The Canadian province of Alberta has banned the purchase of slot machines and video lottery terminals (VLTs) from U.S.-based suppliers, citing retaliatory measures against new U.S. tariffs on Canadian goods.  

The directive, issued by the Alberta Gaming, Liquor and Cannabis Commission (AGLC) on March 6, restricts gaming equipment procurement to companies that either have support services in Alberta or are based in countries with a free trade agreement with Canada.  

The move could cost major Las Vegas-based gaming manufacturers millions of dollars in lost sales and has sparked concerns that other Canadian provinces may follow suit.  

Alberta, one of Canada’s top three gaming markets, accounts for approximately 4% of total sales by leading slot machine manufacturers including International Game Technology (IGT), Light & Wonder, Aristocrat Gaming, and Konami Gaming.  

Analysts warn that similar restrictions in other Canadian provinces, such as British Columbia and Ontario, could further impact U.S. gaming manufacturers.  

“Clearly, this directive is in response to the U.S. administration’s tariff policy, and we believe other Canadian provinces are likely to follow Alberta, negatively impacting slot vendor sales in the near term,” said Phil Bernard, an analyst at Eilers & Krejcik Gaming.

The gaming equipment sector is assessing the implications of Alberta’s decision.  

“These policy decisions and responses affect many industries beyond gaming for both the near and longer term,” said Daron Dorsey, executive director of the Association of Gaming Equipment Manufacturers (AGEM), as reported by The Nevada Independent. “Our gaming suppliers will manage and adjust to this new normal as best they can.”  

IGT, one of the world’s largest gaming suppliers, highlighted its existing presence in Canada.  

“We have more than 400 employees in Canada.
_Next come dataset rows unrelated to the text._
/-
Copyright (c) 2026 the pub-hodgecm-mathlib formalisation cell (harness21).  Prover seat hodgecm-mathlib-K2E3-p17 (g0),
Track B «K2-LIT» ∕ h413, unit U5Kazhdan of the line `K2_E3_EllipticInputs`, socket #17 `sig_K2E3PseudoCoeffExistsElliptic`
(`Cruxes/H413/Lines/K2_E3_EllipticInputsSigs_U5Kazhdan.lean` 87d8b4c974a167d7 :275–373): THE NOT-WILD HEAD.  2026-09-03.
-/
import Summits.HodgeConjecture.HodgeConjecture.Theorems.F0P3cStCharTSK1NotWildPseudoCoeff   -- ★ (T3) `exists_isPseudoCoeff_of_not_wild` (SS ∕ Kottwitz EP road, B1–B3)
import Summits.HodgeConjecture.HodgeConjecture.Theorems.F0P3cStCharTSScPseudoCoeff          -- ★ (P) `exists_isPseudoCoeff_of_isSupercuspidal` (matrix-coefficient road)
import Summits.HodgeConjecture.HodgeConjecture.Theorems.F0P3cStCharTSEllOut                 -- ★ `isPseudoCoeff_zero_of_not_isEllipticRep`
import HarnessLib

/-!
# K2_E3 road (h413 = stmt-HodgeConjecture-24833), unit U5Kazhdan, socket #17 `sig_K2E3PseudoCoeffExistsElliptic` — THE NOT-WILD HEAD:
# at every non-split place `v` of `L⁺` that is unramified in `L` or prime to `2`, EVERY class of `U(Φ₃)(L⁺_v)` has a pseudo-coefficient at the §12.5 datum

Cell `pub/hodgecm-mathlib` (D-0151), Track B (21-frontier RULING «PUSH BOTH» 2026-09-03), socket module
`Summits/HodgeConjecture/HodgeConjecture/Cruxes/H413/Lines/K2_E3_EllipticInputsSigs_U5Kazhdan.lean` (87d8b4c974a167d7), socket **`sig_K2E3PseudoCoeffExistsElliptic`**
(SIGS-TABLE-K2E3 row #17, XL): at the pinned datum `𝔇` of the organ `F0P3cStCharTSPaydown.stub_EllipticInputs`, EVERY non-split `v`, every elliptic class `π`
(★ `EllipticData.IsEllipticRep`) has `f_π ∈ C_c^∞(G)` with `Φ(γ, f_π) = 0` on `G^r − G^e` and `= \overline{χ_π(γ)}` on `G^e` (★ `EllipticData.IsPseudoCoeff`).  Print:
«The existence of pseudo-coefficients follows from [K], Theorem 4.1.» [Rogawski1990, §12.6 p. 187].

THIS FILE pays the socket at every NOT-WILD place (`hv : v` unramified in `L ∨ |2|_v = 1`) — and there WITHOUT [K]: the tree holds two roads whose union is every
class, (P) the normalised matrix coefficient of a SUPERCUSPIDAL class is a pseudo-coefficient (★ `F0P3cStCharTSScPseudoCoeff.exists_isPseudoCoeff_of_isSupercuspidal`,
[HarishChandra1970] + the Selberg principle), and (T3) the Schneider–Stuhler ∕ Kottwitz Euler–Poincaré function on the Bruhat–Tits TREE of `U(Φ₃)(L⁺_v)` is a
pseudo-coefficient of every NON-supercuspidal elliptic class (★ `F0P3cStCharTSK1NotWildPseudoCoeff.exists_isPseudoCoeff_of_not_wild`, unramified datum ∕ tame block
`σϖ = −ϖ`); a non-elliptic class has the zero pseudo-coefficient (★ `F0P3cStCharTSEllOut.isPseudoCoeff_zero_of_not_isEllipticRep`).  The binders of §1 are EXACTLY the
socket's place prefix `hns`, its Haar ∕ canonical-family binders `νQv mQv hcanQ` and its pins `hC01 hC04 hC05 hE hchar` (token for token), plus the guard `hv`.
* §1 **`exists_isPseudoCoeff_of_isEllipticRep_of_not_wild`** — the socket's conclusion `∀ π, 𝔇.IsEllipticRep π → ∃ f, 𝔇.IsPseudoCoeff π f` at a not-wild `v`;
  **`exists_isPseudoCoeff_of_not_wild_all`** — the same for EVERY class (`IsEllipticRep` is idle).
* §2 **`exists_isPseudoCoeff_of_isEllipticRep_of_nonScHead`** — PLACE-FREE: at ANY non-split `v`, the socket's conclusion follows from the organ's T15-39 head
  shape `∀ π, 𝔇.IsEllipticRep π → ¬ π.IsSupercuspidal → ∃ f, 𝔇.IsPseudoCoeff π f` at `v` alone (the supercuspidal classes are served by ★ (P) at every place) —
  so the residue of #17 is exactly that head at a WILD `v`.
WHAT IS LEFT of #17 is the WILD place (`v ∣ 2` ramified in `L`): there the same Euler–Poincaré road needs the Bruhat–Tits tree of the WILD ramified `U(Φ₃)` (the
junction of row #21 `sig_K2E3EPFunctionGWild`, OWNER Track A LH4 «(D-RAM) FOUR-FRAME»); [K] Thm. 4.1 is not needed at any place.

HONEST LABEL: HC_CM is proved only modulo the 7 printed citations (2 remaining named inputs: hLiu418 = stmt-HodgeConjecture-24832, h413 =
stmt-HodgeConjecture-24833) until rung 0 closes; this file is a `--supports stmt-HodgeConjecture-24833` helper (first rung of #17) and retires nothing by itself.

## References
* [Rogawski1990] J. D. Rogawski, *Automorphic Representations of Unitary Groups in Three Variables*, Ann. of Math. Stud. 123 (1990), §12.6 p. 187.
* [SchneiderStuhler1997] P. Schneider, U. Stuhler, *Representation theory and sheaves on the Bruhat–Tits building*, Publ. Math. IHÉS 85 (1997), Thm. III.4.16.
* [Kottwitz1988] R. E. Kottwitz, *Tamagawa numbers*, Ann. of Math. 127 (1988), §2 Theorem 2.
* [HarishChandra1970] Harish-Chandra, *Harmonic analysis on reductive p-adic groups* (notes by G. van Dijk), LNM 162 (1970), Part I §1 Theorem 1.
-/

set_option autoImplicit false
-- the mandated namespace has the single-problem summit's repeated segment (`HodgeConjecture.HodgeConjecture`)
set_option linter.dupNamespace false

noncomputable section

open NumberField IsDedekindDomain MeasureTheory Filter Topology
open scoped Matrix MatrixGroups Valued
open Literature.NumberTheory.Rogawski1990 Literature.NumberTheory.Rogawski1990.Ch12Sec5
open Literature.NumberTheory.Automorphic Literature.NumberTheory.Automorphic.UnitaryGroup

namespace Summit.HodgeConjecture.HodgeConjecture.Cruxes.H413.K2E3PseudoCoeffExistsEllipticNotWild

open Summit.HodgeConjecture.HodgeConjecture.Cruxes.H413
open Summit.HodgeConjecture.HodgeConjecture.Cruxes.H413.F0P3cStCharTSTorusDefs
open Summit.HodgeConjecture.HodgeConjecture.Cruxes.H413.F0P3cStCharTSK1NotWildPseudoCoeff (exists_isPseudoCoeff_of_not_wild)
open Summit.HodgeConjecture.HodgeConjecture.Cruxes.H413.F0P3cStCharTSScPseudoCoeff (exists_isPseudoCoeff_of_isSupercuspidal)
open Summit.HodgeConjecture.HodgeConjecture.Cruxes.H413.F0P3cStCharTSEllOut (isPseudoCoeff_zero_of_not_isEllipticRep)

variable (L : Type) [Field L] [NumberField L] [IsCMField L] (v : HeightOneSpectrum (𝓞 ↥(maximalRealSubfield L)))

/-! ## §1  Every elliptic class has a pseudo-coefficient at a not-wild non-split place -/

set_option maxHeartbeats 1600000 in
-- statement-level instance-term unification on the CM local carriers (as ★ (T3) ∕ ★ (P), same binders)
/-- **#17 AT A NOT-WILD PLACE — every elliptic class of `U(Φ₃)(L⁺_v)` has a pseudo-coefficient at the §12.5 datum** (`v` non-split, `hv : v` unramified in
`L ∨ |2|_v = 1`).  Print: «The existence of pseudo-coefficients follows from [K], Theorem 4.1» [Rogawski1990, §12.6 p. 187]; here WITHOUT [K]: a supercuspidal
class by the matrix-coefficient road ★ (P) `exists_isPseudoCoeff_of_isSupercuspidal`, a non-supercuspidal one by the Euler–Poincaré road ★ (T3)
`exists_isPseudoCoeff_of_not_wild` [SchneiderStuhler1997, Thm. III.4.16; Kottwitz1988, §2].  Binders = the socket's `hns`, `νQv mQv hcanQ`, `𝔇` and pins
`hC01 hC04 hC05 hE hchar` token for token, plus `hv`. [cite: Rogawski1990, §12.6 p. 187] [cite: SchneiderStuhler1997, Thm. III.4.16] [cite: Kottwitz1988, §2 Theorem 2]
[cite: HarishChandra1970, Part I §1 Theorem 1] -/
theorem exists_isPseudoCoeff_of_isEllipticRep_of_not_wild
    (hns : ∀ w : PlacesOver L v, IsCMField.complexConj L • w.1 = w.1)
    (hv : Algebra.IsUnramifiedIn (𝓞 L) v.asIdeal ∨ Valued.v (2 : v.adicCompletion ↥(maximalRealSubfield L)) = 1)
    [MeasurableSpace (Gqs L v)] [BorelSpace (Gqs L v)]
    [∀ γ : Gqs L v, MeasurableSpace (Gqs L v ⧸ Subgroup.centralizer ({γ} : Set (Gqs L v)))]
    [∀ γ : Gqs L v, BorelSpace (Gqs L v ⧸ Subgroup.centralizer ({γ} : Set (Gqs L v)))]
    [MeasurableSpace (Gqs L v ⧸ Subgroup.center (Gqs L v))]
    {H : Type} [Group H] [TopologicalSpace H] [IsTopologicalGroup H] [MeasurableSpace H]
    (νQv : Measure (Gqs L v)) [νQv.IsHaarMeasure] [νQv.IsMulRightInvariant] (mQv : OrbitalMeasureFamily (Gqs L v))
    (hcanQ : mQv.IsCanonical (fun γ => IsRegularElt (γ.val : GL (Fin 3) (UnitaryGroup.LocalRing L v))) νQv)
    (𝔇 : EllipticData (Gqs L v) H) (hC01 : 𝔇.μG = νQv) (hC04 : 𝔇.orb = mQv)
    (hC05 : ∀ γ : Gqs L v, γ ∈ 𝔇.regG ↔ IsRegularElt (γ.val : GL (Fin 3) (UnitaryGroup.LocalRing L v)))
    (hE : ∀ γ : Gqs L v, γ ∈ 𝔇.ellG ↔ IsRegularElt (γ.val : GL (Fin 3) (UnitaryGroup.LocalRing L v)) ∧ γ ∉ hyperbolicSet L v)
    (hchar : ∀ π : IrrClass (Gqs L v), Measurable (𝔇.char π) ∧ LocallyIntegrable (𝔇.char π) 𝔇.μG ∧
      (∀ x ∈ 𝔇.regG, ∀ᶠ y in 𝓝 x, 𝔇.char π y = 𝔇.char π x) ∧
      ∀ φ : Gqs L v → ℂ, IsLocSmooth φ → π.smoothTrace 𝔇.μG φ = ∫ x, φ x * 𝔇.char π x ∂𝔇.μG) :
    ∀ π : IrrClass (Gqs L v), 𝔇.IsEllipticRep π → ∃ f : Gqs L v → ℂ, 𝔇.IsPseudoCoeff π f := by
  intro π hπ
  by_cases hsc : π.IsSupercuspidal
  · obtain ⟨f, hf, -⟩ := exists_isPseudoCoeff_of_isSupercuspidal L v hns νQv mQv hcanQ 𝔇 hC01 hC04 hC05 hE hchar π hsc
    exact ⟨f, hf⟩
  · exact exists_isPseudoCoeff_of_not_wild L v hns hv νQv mQv hcanQ 𝔇 hC01 hC04 hC05 hE hchar π hπ hsc

set_option maxHeartbeats 1600000 in
-- statement-level instance-term unification on the CM local carriers (as §1's first theorem)
/-- **EVERY class of `U(Φ₃)(L⁺_v)` has a pseudo-coefficient at a not-wild non-split place** — `IsEllipticRep` is idle: a non-elliptic class (`χ_π ≡ 0` on
`G^e`) has the ZERO pseudo-coefficient ★ `isPseudoCoeff_zero_of_not_isEllipticRep`; an elliptic one the first theorem of §1.  Same binders.
[cite: Rogawski1990, §12.6 p. 187] [cite: SchneiderStuhler1997, Thm. III.4.16] [cite: Kottwitz1988, §2 Theorem 2] -/
theorem exists_isPseudoCoeff_of_not_wild_all
    (hns : ∀ w : PlacesOver L v, IsCMField.complexConj L • w.1 = w.1)
    (hv : Algebra.IsUnramifiedIn (𝓞 L) v.asIdeal ∨ Valued.v (2 : v.adicCompletion ↥(maximalRealSubfield L)) = 1)
    [MeasurableSpace (Gqs L v)] [BorelSpace (Gqs L v)]
    [∀ γ : Gqs L v, MeasurableSpace (Gqs L v ⧸ Subgroup.centralizer ({γ} : Set (Gqs L v)))]
    [∀ γ : Gqs L v, BorelSpace (Gqs L v ⧸ Subgroup.centralizer ({γ} : Set (Gqs L v)))]
    [MeasurableSpace (Gqs L v ⧸ Subgroup.center (Gqs L v))]
    {H : Type} [Group H] [TopologicalSpace H] [IsTopologicalGroup H] [MeasurableSpace H]
    (νQv : Measure (Gqs L v)) [νQv.IsHaarMeasure] [νQv.IsMulRightInvariant] (mQv : OrbitalMeasureFamily (Gqs L v))
    (hcanQ : mQv.IsCanonical (fun γ => IsRegularElt (γ.val : GL (Fin 3) (UnitaryGroup.LocalRing L v))) νQv)
    (𝔇 : EllipticData (Gqs L v) H) (hC01 : 𝔇.μG = νQv) (hC04 : 𝔇.orb = mQv)
    (hC05 : ∀ γ : Gqs L v, γ ∈ 𝔇.regG ↔ IsRegularElt (γ.val : GL (Fin 3) (UnitaryGroup.LocalRing L v)))
    (hE : ∀ γ : Gqs L v, γ ∈ 𝔇.ellG ↔ IsRegularElt (γ.val : GL (Fin 3) (UnitaryGroup.LocalRing L v)) ∧ γ ∉ hyperbolicSet L v)
    (hchar : ∀ π : IrrClass (Gqs L v), Measurable (𝔇.char π) ∧ LocallyIntegrable (𝔇.char π) 𝔇.μG ∧
      (∀ x ∈ 𝔇.regG, ∀ᶠ y in 𝓝 x, 𝔇.char π y = 𝔇.char π x) ∧
      ∀ φ : Gqs L v → ℂ, IsLocSmooth φ → π.smoothTrace 𝔇.μG φ = ∫ x, φ x * 𝔇.char π x ∂𝔇.μG) :
    ∀ π : IrrClass (Gqs L v), ∃ f : Gqs L v → ℂ, 𝔇.IsPseudoCoeff π f := by
  intro π
  by_cases hπ : 𝔇.IsEllipticRep π
  · exact exists_isPseudoCoeff_of_isEllipticRep_of_not_wild L v hns hv νQv mQv hcanQ 𝔇 hC01 hC04 hC05 hE hchar π hπ
  · exact ⟨0, isPseudoCoeff_zero_of_not_isEllipticRep 𝔇 π hπ⟩

/-! ## §2  Place-free: the socket's conclusion from the non-supercuspidal head alone -/

set_option maxHeartbeats 1600000 in
-- statement-level instance-term unification on the CM local carriers (as §1)
/-- **#17 FROM THE NON-SUPERCUSPIDAL HEAD, AT ANY NON-SPLIT PLACE** (no `hv`): if every elliptic NON-supercuspidal class has a pseudo-coefficient at the datum
(the organ's T15-39 head shape at `v`, binder `hK1ns` — at a not-wild `v` this is ★ (T3); at a WILD `v` it is the Euler–Poincaré road over the wild Bruhat–Tits
tree, row #21's junction), then EVERY elliptic class has one, the supercuspidal classes being served at every place by ★ (P)
`exists_isPseudoCoeff_of_isSupercuspidal` [HarishChandra1970, Part I §1 Thm. 1 + Selberg principle].  Binders = §1's without `hv`, plus `hK1ns`.
[cite: Rogawski1990, §12.6 p. 187] [cite: HarishChandra1970, Part I §1 Theorem 1] -/
theorem exists_isPseudoCoeff_of_isEllipticRep_of_nonScHead
    (hns : ∀ w : PlacesOver L v, IsCMField.complexConj L • w.1 = w.1)
    [MeasurableSpace (Gqs L v)] [BorelSpace (Gqs L v)]
    [∀ γ : Gqs L v, MeasurableSpace (Gqs L v ⧸ Subgroup.centralizer ({γ} : Set (Gqs L v)))]
    [∀ γ : Gqs L v, BorelSpace (Gqs L v ⧸ Subgroup.centralizer ({γ} : Set (Gqs L v)))]
    [MeasurableSpace (Gqs L v ⧸ Subgroup.center (Gqs L v))]
    {H : Type} [Group H] [TopologicalSpace H] [IsTopologicalGroup H] [MeasurableSpace H]
    (νQv : Measure (Gqs L v)) [νQv.IsHaarMeasure] [νQv.IsMulRightInvariant] (mQv : OrbitalMeasureFamily (Gqs L v))
    (hcanQ : mQv.IsCanonical (fun γ => IsRegularElt (γ.val : GL (Fin 3) (UnitaryGroup.LocalRing L v))) νQv)
    (𝔇 : EllipticData (Gqs L v) H) (hC01 : 𝔇.μG = νQv) (hC04 : 𝔇.orb = mQv)
    (hC05 : ∀ γ : Gqs L v, γ ∈ 𝔇.regG ↔ IsRegularElt (γ.val : GL (Fin 3) (UnitaryGroup.LocalRing L v)))
    (hE : ∀ γ : Gqs L v, γ ∈ 𝔇.ellG ↔ IsRegularElt (γ.val : GL (Fin 3) (UnitaryGroup.LocalRing L v)) ∧ γ ∉ hyperbolicSet L v)
    (hchar : ∀ π : IrrClass (Gqs L v), Measurable (𝔇.char π) ∧ LocallyIntegrable (𝔇.char π) 𝔇.μG ∧
      (∀ x ∈ 𝔇.regG, ∀ᶠ y in 𝓝 x, 𝔇.char π y = 𝔇.char π x) ∧
      ∀ φ : Gqs L v → ℂ, IsLocSmooth φ → π.smoothTrace 𝔇.μG φ = ∫ x, φ x * 𝔇.char π x ∂𝔇.μG)
    (hK1ns : ∀ π : IrrClass (Gqs L v), 𝔇.IsEllipticRep π → ¬ π.IsSupercuspidal → ∃ f : Gqs L v → ℂ, 𝔇.IsPseudoCoeff π f) :
    ∀ π : IrrClass (Gqs L v), 𝔇.IsEllipticRep π → ∃ f : Gqs L v → ℂ, 𝔇.IsPseudoCoeff π f := by
  intro π hπ
  by_cases hsc : π.IsSupercuspidal
  · obtain ⟨f, hf, -⟩ := exists_isPseudoCoeff_of_isSupercuspidal L v hns νQv mQv hcanQ 𝔇 hC01 hC04 hC05 hE hchar π hsc
    exact ⟨f, hf⟩
  · exact hK1ns π hπ hsc

end Summit.HodgeConjecture.HodgeConjecture.Cruxes.H413.K2E3PseudoCoeffExistsEllipticNotWild

end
We produce Canadian VLT content in Canada, and our VLT cabinets can be manufactured in locations outside of the U.S.,” said Phil O’Shaughnessy, an IGT spokesperson.  

According to the AGLC’s 2024 annual report, Alberta’s 14,400 slot machines in casinos generated CA$1.3 billion ($900 million) in revenue, while more than 6,000 lottery terminals contributed CA$557 million ($384.90 million)  

Eilers & Krejcik estimates that IGT, Light & Wonder, and Aristocrat control 83% of gaming equipment sales in Canada, with total annual sales of approximately 15,000 slot machines and VLTs nationwide.  

Confusion remains over whether the directive applies to companies headquartered outside the U.S. but with significant American operations. For instance, IGT is based in Italy but has major manufacturing in the U.S., while Australia-based Aristocrat Gaming also has U.S. production sites.  

Analysts predict Alberta may delay new game purchases for an extended period due to the less competitive nature of the Canadian gaming market compared to the U.S.  

“The policy is likely to remain in place until the U.S. and Canada are able to reach a new trade agreement,” Bernard wrote in a research note.  

The Alberta government, which also suspended the import and sale of U.S. liquor last week, has not provided a timeline for revisiting the gaming equipment directive.  

“Intergovernmental relations and agreements, including Alberta’s response to the U.S. tariffs, are the responsibility of the Alberta government,” said Lynden McBeth, an AGLC spokesperson.